You can save data resulting from your Spark analysis as a BigQuery table or to Google Cloud Storage.

You can also save data to the Databricks Filesystem.

FAQ

Please add more FAQ as questions are answered by you or for you.

I got a REMOTE HOST IDENTIFICATION HAS CHANGED! error

Cloud providers recycles hostnames, so this warning is expected. Removing the offending key from $HOME/.ssh/known_hosts will remove the warning. You can find the line to remove by finding the line in the output that says

Offending key in /path/to/hosts/known_hosts:2

Where 2 is the line number of the key that can be deleted. Just remove that line, save the file, and try again.

Why is my notebook hanging?

There are a few common causes for this:

  1. Currently, our Spark notebooks can only run a single Python kernel at a time. If you open multiple notebooks on the same cluster and try to run both, the second notebook will hang. Be sure to close notebooks using "Close and Halt" under the "File" drop-down.
  2. The connection from PySpark to the Spark driver might be lost. Unfortunately the best way to recover from this for the moment seems to be spinning up a new cluster.
  3. Cancelling execution of a notebook cell doesn't cancel any spark jobs that might be running in the background.
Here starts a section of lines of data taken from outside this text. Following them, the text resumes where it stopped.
import Mathlib
import HarnessLib
import Literature.Geometry.Lorentzian.KerrConvergence
import Literature.Geometry.Lorentzian.BondiMomentumCD
import Literature.Geometry.Lorentzian.StronglyAsymptoticallyFlatADMEnergy
import Summits.FinalStateConjecture.Statement

/-!
# Route MergerLatticeBudget — support item `RestMassBudget` (stmt-FinalStateConjecture-10235):
# the arithmetic link and the reduction to the Bondi four-momentum budget

The item reads: for every admissible datum `D`, every end `e` on which `D` is DR-strongly
asymptotically flat with mass parameter `Madm`, every maximal vacuum Cauchy development `𝒟` with
complete `𝓘⁺`, and every `C²` final-state decomposition `d` of `O = exteriorOf 𝒟 d.charted` with
exhaustive charts, `∑ᵢ d.mass i ≤ Madm`. Its docstring chain is
`Σ Mⱼ ≤ |Σ Mⱼ uⱼ|_η = final Bondi rest mass ≤ M_ADM`.

This file lands the two kernel-checkable pieces of that chain, against the tree's vocabulary:

* `RestMassBudget.sum_le_configurationRestMass` — **the arithmetic link**: for orthochronous
  Lorentz motions `Λᵢ` and masses `Mᵢ ≥ 0`, the configuration four-momentum
  `P = ∑ᵢ Mᵢ Λᵢ e₀` satisfies `(∑ᵢ Mᵢ)² ≤ −η(P, P)`, i.e. `∑ᵢ Mᵢ ≤ √(−η(P, P))` (reverse
  Cauchy–Schwarz for future unit timelike vectors, summed). The right-hand side is literally the
  quantity `V` of the crux `LeafBudgetLawsR` (clause (v)), so this is also the bridge from a cut-energy
  lower bound `V − δ ≤ m` to `∑ Mᵢ − δ ≤ m`.
* `RestMassBudget.of_bondiFrame` — **the reduction**: the item follows, by the proved consequences
  of `CauchyDevelopment.BondiFrameFoliation.IsCanonical` (`BondiMomentumCD.lean`:
  `finalBondiRestMass_le_admMass`, `bondiEnergy_nonneg`, `bondiEnergy_le_admEnergy`), from two
  inputs stated as binder hypotheses (NOT as named facts — neither is a theorem of the tree):
  (H_adm) the DR mass parameter is the ADM energy, `IsStronglyAsymptoticallyFlatDR e D M →
  HasADMEnergy e D M` (true and provable-in-principle: the flux of `(1 + 2M/r)δ` through `S_r` is `M`,
  the `o₂(r⁻¹)` remainder contributes `o(1)`); (H_frame) card K1 proper: every such `𝒟` carries a
  Bondi frame foliation canonical for `e` whose final Bondi rest mass dominates `∑ᵢ d.mass i` for
  every exhaustive `C²` decomposition `d` (conjecture-strength: existence of the canonical foliation
  on a general complete-`𝓘⁺` MGHD and "no energy parked between the zones").
  The conclusion is the body of the route decl `RestMassBudget` written out verbatim (this file does
  not import the route module, so that it can never close an import cycle with it).

Nothing here closes the item: as filed, `RestMassBudget` contains the positive-mass theorem (its
`N = 0` instance is `0 ≤ Madm` for every admissible datum with a dispersing complete-`𝓘⁺` MGHD) and
the Bondi four-momentum budget of the final-state picture (its `N ≥ 1` content), neither of which is
a theorem over `CauchyDevelopment` in the tree (the Bondi laws are the hypothesis structure
`IsCanonical`; the positive-mass theorems of `MassInequalities.lean` are named facts).
-/

noncomputable section

namespace Summit.FinalStateConjecture.FinalStateConjecture.Theorems

open Literature.Geometry.Lorentzian
open scoped BigOperators Manifold ContDiff Topology

namespace RestMassBudget

/-! ### Reverse Cauchy–Schwarz in `(E4, η)` and the configuration rest mass -/

/-- **Reverse Cauchy–Schwarz inequality** for future unit timelike vectors of Minkowski space
`(E4, η)`, `η = −dt² + ∑ dxⁱ²`: if `η(u,u) = η(v,v) = −1` and `u⁰, v⁰ > 0` then `−η(u,v) ≥ 1`.
Proof: `(u⁰v⁰)² = (1 + |u̲|²)(1 + |v̲|²) ≥ (1 + u̲·v̲)²` by Cauchy–Schwarz and
`|u̲|² + |v̲|² ≥ 2 u̲·v̲`. O'Neill 1983, Ch. 5, Prop. 5.30. [cite: ONeill1983, Ch. 5, Prop. 5.30] -/
theorem one_le_neg_bilin_of_unit_future {u v : E4}
    (hu : Minkowski.bilin u u = -1) (hv : Minkowski.bilin v v = -1)
    (hu0 : 0 < u 0) (hv0 : 0 < v 0) : 1 ≤ -Minkowski.bilin u v := by
  -- spatial Gram data
  set A : ℝ := ∑ i : Fin 3, u i.succ * u i.succ with hA
  set B : ℝ := ∑ i : Fin 3, v i.succ * v i.succ with hB
  set s : ℝ := ∑ i : Fin 3, u i.succ * v i.succ with hs
  have hu' : u 0 * u 0 = 1 + A := by
    have h := hu
    rw [Minkowski.bilin_apply] at h
    linarith
  have hv' : v 0 * v 0 = 1 + B := by
    have h := hv
    rw [Minkowski.bilin_apply] at h
    linarith
  have hA0 : 0 ≤ A := Finset.sum_nonneg fun i _ ↦ mul_self_nonneg _
  have hB0 : 0 ≤ B := Finset.sum_nonneg fun i _ ↦ mul_self_nonneg _
  -- Cauchy–Schwarz: s² ≤ A B
  have hCS : s ^ 2 ≤ A * B := by
    have h := Finset.sum_mul_sq_le_sq_mul_sq Finset.univ (fun i : Fin 3 ↦ u i.succ)
      (fun i : Fin 3 ↦ v i.succ)
    simpa only [hA, hB, hs, pow_two] using h
  -- AM–GM: 2 s ≤ A + B
  have hAM : 2 * s ≤ A + B := by
    have h : 0 ≤ ∑ i : Fin 3, (u i.succ - v i.succ) * (u i.succ - v i.succ) :=
      Finset.sum_nonneg fun i _ ↦ mul_self_nonneg _
    have hexp : ∑ i : Fin 3, (u i.succ - v i.succ) * (u i.succ - v i.succ) = A + B - 2 * s := by
      simp only [hA, hB, hs, Finset.mul_sum, ← Finset.sum_add_distrib, ← Finset.sum_sub_distrib]
      exact Finset.sum_congr rfl fun i _ ↦ by ring
    linarith
  have key : (1 + s) ^ 2 ≤ (u 0 * v 0) ^ 2 := by
    have h1 : (u 0 * v 0) ^ 2 = (1 + A) * (1 + B) := by rw [mul_pow, sq, sq, hu', hv']
    rw [h1]
    nlinarith [hCS, hAM, hA0, hB0]
  have hpos : 0 ≤ u 0 * v 0 := (mul_pos hu0 hv0).le
  have hle : 1 + s ≤ u 0 * v 0 := (abs_le_of_sq_le_sq' key hpos).2
  rw [Minkowski.bilin_apply]
  linarith

/-- **The configuration rest mass dominates the sum of the rest masses**: for masses `Mᵢ ≥ 0` and
future unit timelike `uᵢ` (`η(uᵢ,uᵢ) = −1`, `uᵢ⁰ > 0`), the four-momentum `P = ∑ᵢ Mᵢ uᵢ` has
`(∑ᵢ Mᵢ)² ≤ −η(P, P)`. Bilinear expansion and `one_le_neg_bilin_of_unit_future` termwise (reverse
triangle inequality for future causal vectors). O'Neill 1983, Ch. 5, Prop. 5.30 and Cor. 5.31.
[cite: ONeill1983, Ch. 5, Prop. 5.30] -/
theorem sq_sum_le_neg_bilin_sum {N : ℕ} (M : Fin N → ℝ) (u : Fin N → E4)
    (hM : ∀ i, 0 ≤ M i) (hu : ∀ i, Minkowski.bilin (u i) (u i) = -1) (hu0 : ∀ i, 0 < u i 0) :
    (∑ i, M i) ^ 2 ≤ -Minkowski.bilin (∑ i, M i • u i) (∑ i, M i • u i) := by
  have expand : Minkowski.bilin (∑ i, M i • u i) (∑ j, M j • u j) =
      ∑ i, ∑ j, M i * M j * Minkowski.bilin (u i) (u j) := by
    rw [map_sum Minkowski.bilin, sum_apply]
    refine Finset.sum_congr rfl fun i _ ↦ ?_
    rw [map_smul, smul_apply, map_sum, smul_eq_mul, Finset.mul_sum]
    refine Finset.sum_congr rfl fun j _ ↦ ?_
    rw [map_smul, smul_eq_mul]
    ring
  rw [expand, sq, Finset.sum_mul_sum, ← Finset.sum_neg_distrib]
  refine Finset.sum_le_sum fun i _ ↦ ?_
  rw [← Finset.sum_neg_distrib]
  refine Finset.sum_le_sum fun j _ ↦ ?_
  have hij := one_le_neg_bilin_of_unit_future (hu i) (hu j) (hu0 i) (hu0 j)
  nlinarith [mul_nonneg (hM i) (hM j), hij]

/-- A Lorentz transformation maps `e₀ = ∂ₜ` to a unit timelike vector: `η(Λe₀, Λe₀) = −1`.
O'Neill 1983, Ch. 9, p. 233. [cite: ONeill1983, Ch. 9, p. 233] -/
theorem bilin_lorentz_basisVector_zero (Λ : lorentzGroup) :
    Minkowski.bilin ((Λ : E4 ≃L[ℝ] E4) (EuclideanSpace.single 0 1))
      ((Λ : E4 ≃L[ℝ] E4) (EuclideanSpace.single 0 1)) = -1 := by
  rw [mem_lorentzGroup_iff.mp Λ.2]
  exact Minkowski.bilin_basisVector_zero

/-- **`∑ Mᵢ ≤ V`, the arithmetic link of the rest-mass budget** (and of `LeafBudgetLawsR`, clause (v)):
for motions `(Λᵢ, cᵢ)` with `Λᵢ` orthochronous (`(Λᵢe₀)⁰ > 0`) and masses `Mᵢ ≥ 0`,
`∑ᵢ Mᵢ ≤ √(−η(P, P))` with `P = ∑ᵢ Mᵢ Λᵢ e₀` the configuration four-momentum — the right-hand
side being verbatim the `V` of `LeafBudgetLawsR`. Reverse triangle inequality for future causal
vectors. O'Neill 1983, Ch. 5, Cor. 5.31. [cite: ONeill1983, Ch. 5, Cor. 5.31] -/
theorem sum_le_configurationRestMass {N : ℕ} (M : Fin N → ℝ) (mo : Fin N → lorentzGroup × E4)
    (hM : ∀ i, 0 ≤ M i)
    (hmo : ∀ i, 0 < ((mo i).1 : E4 ≃L[ℝ] E4) (EuclideanSpace.single 0 1) 0) :
    ∑ i, M i ≤ Real.sqrt (-(Minkowski.bilin
      (∑ i, M i • ((mo i).1 : E4 ≃L[ℝ] E4) (EuclideanSpace.single 0 1))
      (∑ i, M i • ((mo i).1 : E4 ≃L[ℝ] E4) (EuclideanSpace.single 0 1)))) := by
  have h := sq_sum_le_neg_bilin_sum M
    (fun i ↦ ((mo i).1 : E4 ≃L[ℝ] E4) (EuclideanSpace.single 0 1)) hM
    (fun i ↦ bilin_lorentz_basisVector_zero (mo i).1) hmo
  calc ∑ i, M i = Real.sqrt ((∑ i, M i) ^ 2) :=
      (Real.sqrt_sq (Finset.sum_nonneg fun i _ ↦ hM i)).symm
    _ ≤ _ := Real.sqrt_le_sqrt h

/-! ### The reduction of the item to the Bondi four-momentum budget -/

/-- With a canonical Bondi frame foliation the ADM mass is at most the ADM energy,
`m_ADM = √(E² − |P|²) ≤ E` (the canonical foliation makes `E_ADM ≥ 0`:
`bondiEnergy_nonneg`, `bondiEnergy_le_admEnergy`). Wald 1984, §11.2, (11.2.16).
[cite: Wald1984, §11.2 (11.2.16)] -/
theorem admMass_le_admEnergy_of_isCanonical {X : Type} [TopologicalSpace X] [ChartedSpace E3 X]
    [IsManifold (𝓡 3) ∞ X] [ConnectedSpace X] {D : InitialDataSet (𝓡 3) X}
    {𝒟 : CauchyDevelopment D} {𝓕 : 𝒟.BondiFrameFoliation} {e : AFEnd X}
    (hc : 𝓕.IsCanonical e) : AFEnd.admMass e D ≤ AFEnd.admEnergy e D := by
  have hE : 0 ≤ AFEnd.admEnergy e D :=
    (hc.bondiEnergy_nonneg 0).trans (hc.bondiEnergy_le_admEnergy 0)
  rw [AFEnd.admMass]
  calc Real.sqrt (AFEnd.admEnergy e D ^ 2 - ∑ i : Fin 3, AFEnd.admMomentum e D i ^ 2)
      ≤ Real.sqrt (AFEnd.admEnergy e D ^ 2) :=
        Real.sqrt_le_sqrt (sub_le_self _ (Finset.sum_nonneg fun i _ ↦ sq_nonneg _))
    _ = AFEnd.admEnergy e D := Real.sqrt_sq hE

/-- **Reduction of `RestMassBudget` to the Bondi four-momentum budget** (card K1 of the route, in the
vocabulary of `BondiMomentumCD.lean`). The conclusion is the body of the route decl
`Summit.FinalStateConjecture.FinalStateConjecture.Theses.MergerLatticeBudget.RestMassBudget`, verbatim
(so this type `δ`-unfolds to `H_adm → H_frame → RestMassBudget`). The two binder hypotheses are the
inputs the item needs beyond the tree and are NOT theorems of the tree:
* `hadm` — the DR mass parameter is the ADM energy of the end (`h = (1 + 2M/r)δ + o₂(r⁻¹)` has ADM
  energy flux `→ M`; Bartnik 1986, (4.2); Dafermos–Rodnianski 2013, App. B.2.3);
* `hframe` — every maximal vacuum Cauchy development with complete `𝓘⁺` of an admissible datum carries
  a Bondi frame foliation canonical for the end (`IsCanonical`: convergence of Hawking energies and
  momenta along the cones, four-momentum loss, positivity, agreement with ADM at `u → −∞`) whose final
  Bondi rest mass dominates `∑ᵢ d.mass i` for every exhaustive `C²` final-state decomposition `d`
  ("the Bondi limit is the configuration four-momentum; no energy is parked between the zones").
Given these: `∑ᵢ Mᵢ ≤ M_B(+∞) ≤ m_ADM ≤ E_ADM = Madm` (`finalBondiRestMass_le_admMass`,
`admMass_le_admEnergy_of_isCanonical`, `HasADMEnergy.admEnergy_eq`). Ashtekar–Magnon-Ashtekar 1979;
Wald 1984, §11.2. [cite: AshtekarMagnonAshtekar1979] [cite: Wald1984, §11.2] -/
theorem of_bondiFrame
    (hadm : ∀ (X : Type) [TopologicalSpace X] [ChartedSpace E3 X]
      [IsManifold (𝓡 3) ((⊤ : ℕ∞) : WithTop ℕ∞) X] [T2Space X] [SecondCountableTopology X]
      [ConnectedSpace X], ∀ D ∈ admissibleVacuumData X, ∀ (e : AFEnd X) (Madm : ℝ),
      e.IsStronglyAsymptoticallyFlatDR D Madm → AFEnd.HasADMEnergy e D Madm)
    (hframe : ∀ (X : Type) [TopologicalSpace X] [ChartedSpace E3 X]
      [IsManifold (𝓡 3) ((⊤ : ℕ∞) : WithTop ℕ∞) X] [T2Space X] [SecondCountableTopology X]
      [ConnectedSpace X], ∀ D ∈ admissibleVacuumData X, ∀ (e : AFEnd X) (Madm : ℝ),
      e.IsStronglyAsymptoticallyFlatDR D Madm → ∀ 𝒟 : VacuumCauchyDevelopment D, 𝒟.IsMaximal →
      Summit.FinalStateConjecture.HasCompleteNullInfinity 𝒟.toCauchyDevelopment →
      ∀ (O : Set 𝒟.carrier) (d : FinalStateDecomposition 𝒟.toSpacetime O 2),
      O = Summit.FinalStateConjecture.exteriorOf 𝒟.toCauchyDevelopment d.charted →
      Summit.FinalStateConjecture.HasExhaustiveCharts d →
      ∃ 𝓕 : 𝒟.toCauchyDevelopment.BondiFrameFoliation,
        𝓕.IsCanonical e ∧ ∑ i, d.mass i ≤ 𝓕.finalBondiRestMass) :
    ∀ (X : Type) [TopologicalSpace X] [ChartedSpace E3 X] [IsManifold (𝓡 3) ((⊤ : ℕ∞) : WithTop ℕ∞) X] [T2Space X] [SecondCountableTopology X] [ConnectedSpace X], ∀ D ∈ admissibleVacuumData X, ∀ (e : AFEnd X) (Madm : ℝ), e.IsStronglyAsymptoticallyFlatDR D Madm → ∀ 𝒟 : VacuumCauchyDevelopment D, 𝒟.IsMaximal → Summit.FinalStateConjecture.HasCompleteNullInfinity 𝒟.toCauchyDevelopment → ∀ (O : Set 𝒟.carrier) (d : FinalStateDecomposition 𝒟.toSpacetime O 2), O = Summit.FinalStateConjecture.exteriorOf 𝒟.toCauchyDevelopment d.charted → Summit.FinalStateConjecture.HasExhaustiveCharts d → ∑ i, d.mass i ≤ Madm := by
  intro X _ _ _ _ _ _ D hD e Madm hSAF 𝒟 hmax hscri O d hO hex
  obtain ⟨𝓕, hc, hle⟩ := hframe X D hD e Madm hSAF 𝒟 hmax hscri O d hO hex
  calc ∑ i, d.mass i ≤ 𝓕.finalBondiRestMass := hle
    _ ≤ AFEnd.admMass e D := hc.finalBondiRestMass_le_admMass
    _ ≤ AFEnd.admEnergy e D := admMass_le_admEnergy_of_isCanonical hc
    _ = Madm := (hadm X D hD e Madm hSAF).admEnergy_eq

/-- **`RestMassBudget` from the Bondi four-momentum budget alone** (card K1): the input `hadm` of
`of_bondiFrame` — the DR mass parameter is the ADM energy — is the theorem
`AFEnd.IsStronglyAsymptoticallyFlatDR.hasADMEnergy` (`StronglyAsymptoticallyFlatADMEnergy.lean`), so
the item reduces to the single binder hypothesis `hframe`: every maximal vacuum Cauchy development
with complete `𝓘⁺` of an admissible datum carries a Bondi frame foliation canonical for the end whose
final Bondi rest mass dominates `∑ᵢ d.mass i` for every exhaustive `C²` final-state decomposition
(conjecture-strength; not a theorem of the tree). The conclusion is the body of the route decl
`RestMassBudget`, verbatim. Ashtekar–Magnon-Ashtekar 1979; Wald 1984, §11.2.
[cite: AshtekarMagnonAshtekar1979] [cite: Wald1984, §11.2] -/
theorem of_bondiFrame'
    (hframe : ∀ (X : Type) [TopologicalSpace X] [ChartedSpace E3 X]
      [IsManifold (𝓡 3) ((⊤ : ℕ∞) : WithTop ℕ∞) X] [T2Space X] [SecondCountableTopology X]
      [ConnectedSpace X], ∀ D ∈ admissibleVacuumData X, ∀ (e : AFEnd X) (Madm : ℝ),
      e.IsStronglyAsymptoticallyFlatDR D Madm → ∀ 𝒟 : VacuumCauchyDevelopment D, 𝒟.IsMaximal →
      Summit.FinalStateConjecture.HasCompleteNullInfinity 𝒟.toCauchyDevelopment →
      ∀ (O : Set 𝒟.carrier) (d : FinalStateDecomposition 𝒟.toSpacetime O 2),
      O = Summit.FinalStateConjecture.exteriorOf 𝒟.toCauchyDevelopment d.charted →
      Summit.FinalStateConjecture.HasExhaustiveCharts d →
      ∃ 𝓕 : 𝒟.toCauchyDevelopment.BondiFrameFoliation,
        𝓕.IsCanonical e ∧ ∑ i, d.mass i ≤ 𝓕.finalBondiRestMass) :
    ∀ (X : Type) [TopologicalSpace X] [ChartedSpace E3 X] [IsManifold (𝓡 3) ((⊤ : ℕ∞) : WithTop ℕ∞) X] [T2Space X] [SecondCountableTopology X] [ConnectedSpace X], ∀ D ∈ admissibleVacuumData X, ∀ (e : AFEnd X) (Madm : ℝ), e.IsStronglyAsymptoticallyFlatDR D Madm → ∀ 𝒟 : VacuumCauchyDevelopment D, 𝒟.IsMaximal → Summit.FinalStateConjecture.HasCompleteNullInfinity 𝒟.toCauchyDevelopment → ∀ (O : Set 𝒟.carrier) (d : FinalStateDecomposition 𝒟.toSpacetime O 2), O = Summit.FinalStateConjecture.exteriorOf 𝒟.toCauchyDevelopment d.charted → Summit.FinalStateConjecture.HasExhaustiveCharts d → ∑ i, d.mass i ≤ Madm :=
  of_bondiFrame (fun _ _ _ _ _ _ _ _ _ _ _ hSAF ↦ hSAF.hasADMEnergy) hframe

end RestMassBudget

end Summit.FinalStateConjecture.FinalStateConjecture.Theorems

end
If your spark commands seem to be hanging, try running sc.cancelAllJobs().

How can I keep running after closing the notebook?

For long-running computation, it might be nice to close the notebook (and the SSH session) and look at the results later. Unfortunately, all cell output will be lost when a notebook is closed (for the running cell). To alleviate this, there are a few options:

  1. Have everything output to a variable. These values should still be available when you reconnect.
  2. Put %%capture at the beginning of the cell to store all output. See the documentation.

How do I load an external library into the cluster?

Assuming you've got a URL for the repo, you can create an egg for it this way:

!git clone `<repo url>` && cd `<repo-name>` && python setup.py bdist_egg`\
sc.addPyFile('`<repo-name>`/dist/my-egg-file.egg')`

Alternately, you could just create that egg locally, upload it to a web server, then download and install it:

import requests`\
r = requests.get('`<url-to-my-egg-file>`')`\
with open('mylibrary.egg', 'wb') as f:`\
  f.write(r.content)`\
sc.addPyFile('mylibrary.egg')`

You will want to do this before you load the library. If the library is already loaded, restart the kernel in the Jupyter notebook.